Спустя три тоста, в числе которых один был за авиацию, второй за встречу на аэродроме Темпельгоф в Берлине и третий вообще за отечество и человечество, не скрою от тебя, мы трижды поцеловались с летчиком А. И я сказал экипажу «ТБ-три», что отныне смыслом и делом моей жизни на флоте, а быть может, и не только на флоте, будет большой роман о морских летчиках, и только о них. Я сказал, что предполагал ранее ограничиться повестью, но нет — роман, только роман. И попросил разрешения включить в него историю о том, как мы «пикнули на бабку». Летчик А., поколебавшись, согласился, поставив условием скрыть его под псевдонимом, но так, чтобы знакомые в конце концов догадались. Мы расстались влюбленные друг в друга окончательно и навечно. А через неделю примерно, а быть может, и больше летчик А. возвращался с задания — бомбил немецкий караван. Стоял стеной, как бывает в этих местах, серо-молочный туман, и летчик А. врезался в сопку. Погиб весь экипаж. Обломки славного «ТБ-три» нашли через месяц. Вот тебе и грустный конец этой поначалу такой забавной истории.

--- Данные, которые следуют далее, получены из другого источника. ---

import Literature.AlgebraicGeometry.HodgeTheory.RationalHodgeClasses
import Literature.AlgebraicGeometry.HodgeTheory.TopDegreeClasses
import HarnessLib

/-!
# Hodge models of smooth projective varieties are connected

Family `hodge`, layer `Literature/AlgebraicGeometry/HodgeTheory`. A two-lemma glue file: the
carrier `M ≅ X^an` of a Hodge model (`HodgeModel`, file `RationalHodgeClasses`) of a smooth projective,
geometrically irreducible `X/ℂ` is a connected (hence non-empty) topological space. This is the
tree's `connectedSpace_complexPoints` (file `TopDegreeClasses`: irreducible varieties are connected
in the complex topology, SGA1 XII Prop. 2.4, proved there from
`ComplexPoints.isConnected_setOf_pt_mem_of_isIrreducible_holds`), transported along the homeomorphism
`M ≃ₜ X(ℂ)` underlying the analytification (`IsAnalytification.homeomorph`).

Consumers: arguments on a Hodge model that invoke the identity theorem for analytic sets
(`Literature.Geometry.Kaehler.IsAnalyticSet.interior_eq_empty_holds` and
`HolomorphicLineBundle.GlobalSection.zeroSet_union_zeroSet_ne_univ` need `[ConnectedSpace M]`), e.g.
the meromorphic-section reduction of `lineBundle_isTrivialOn_compl_analyticSet`
(`LefschetzOneOneChernWeil`). Compactness of the carrier is `HodgeModel.compactSpace_carrier`
(file `HypersurfaceHolomorphicForms`); the argument order `(A) (hX)` follows it.

## References

* A. Grothendieck, M. Raynaud, *SGA 1*, Exp. XII, Prop. 2.4.
* J.-P. Serre, *GAGA*, Ann. Inst. Fourier 6 (1956), §2 (the analytification).
-/

noncomputable section

namespace Literature.AlgebraicGeometry.HodgeTheory

section HodgeTheory

variable {n : ℕ} {X : Motives.SchemeOver ℂ}

/-- **The analytification of a smooth projective variety is connected**: the carrier `M ≅ X^an` of
a Hodge model of a smooth projective (geometrically irreducible) `X/ℂ` is a connected space — the
tree's `connectedSpace_complexPoints` (irreducible varieties are connected in the complex topology,
SGA1 XII Prop. 2.4) transported along the homeomorphism `M ≃ₜ X(ℂ)` underlying the analytification.
[cite: SGA1, Exp. XII Prop. 2.4] -/
theorem HodgeModel.connectedSpace_carrier (A : HodgeModel n X)
    (hX : Motives.IsSmoothProjective n X) : ConnectedSpace A.carrier := by
  haveI : ConnectedSpace (Motives.ComplexPoints X) := connectedSpace_complexPoints hX
  exact A.isAnalytification.homeomorph.symm.surjective.connectedSpace
    A.isAnalytification.homeomorph.symm.continuous

/-- In particular the carrier of a Hodge model of a smooth projective variety is non-empty.
[cite: SGA1, Exp. XII Prop. 2.4] -/
theorem HodgeModel.nonempty_carrier (A : HodgeModel n X) (hX : Motives.IsSmoothProjective n X) :
    Nonempty A.carrier :=
  (A.connectedSpace_carrier hX).toNonempty

/-- The carrier of a Hodge model of a smooth projective variety is preconnected (as a set: `univ`
is preconnected), the form consumed by `IsPreconnected`-phrased statements. [cite: SGA1, Exp. XII Prop. 2.4] -/
theorem HodgeModel.isPreconnected_univ_carrier (A : HodgeModel n X)
    (hX : Motives.IsSmoothProjective n X) : IsPreconnected (Set.univ : Set A.carrier) :=
  haveI := A.connectedSpace_carrier hX
  isPreconnected_univ

end HodgeTheory

end Literature.AlgebraicGeometry.HodgeTheory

Больше никто не падал камнем вниз и не взмывал вверх над домиком у крохотного озера. А я так и не написал про морских летчиков — ни повести, ни романа».
Действующий флот.
«Не сердись на меня за мое молчание — я почти месяц был в море…»
«Меня сфотографировал один добрый человек по фамилии кинооператор Маневич. Посылаю тебе свою фотографию или даже две,— чтобы ты носил их у сердца».
«Я сейчас пишу сценарий еще один и пьесу из морской жизни… Очерки я писать не буду — это, как я выяснил, у меня получается очень плохо. Я буду писать рассказы. И буду сидеть на флоте… Кроме того, пишу повестушку».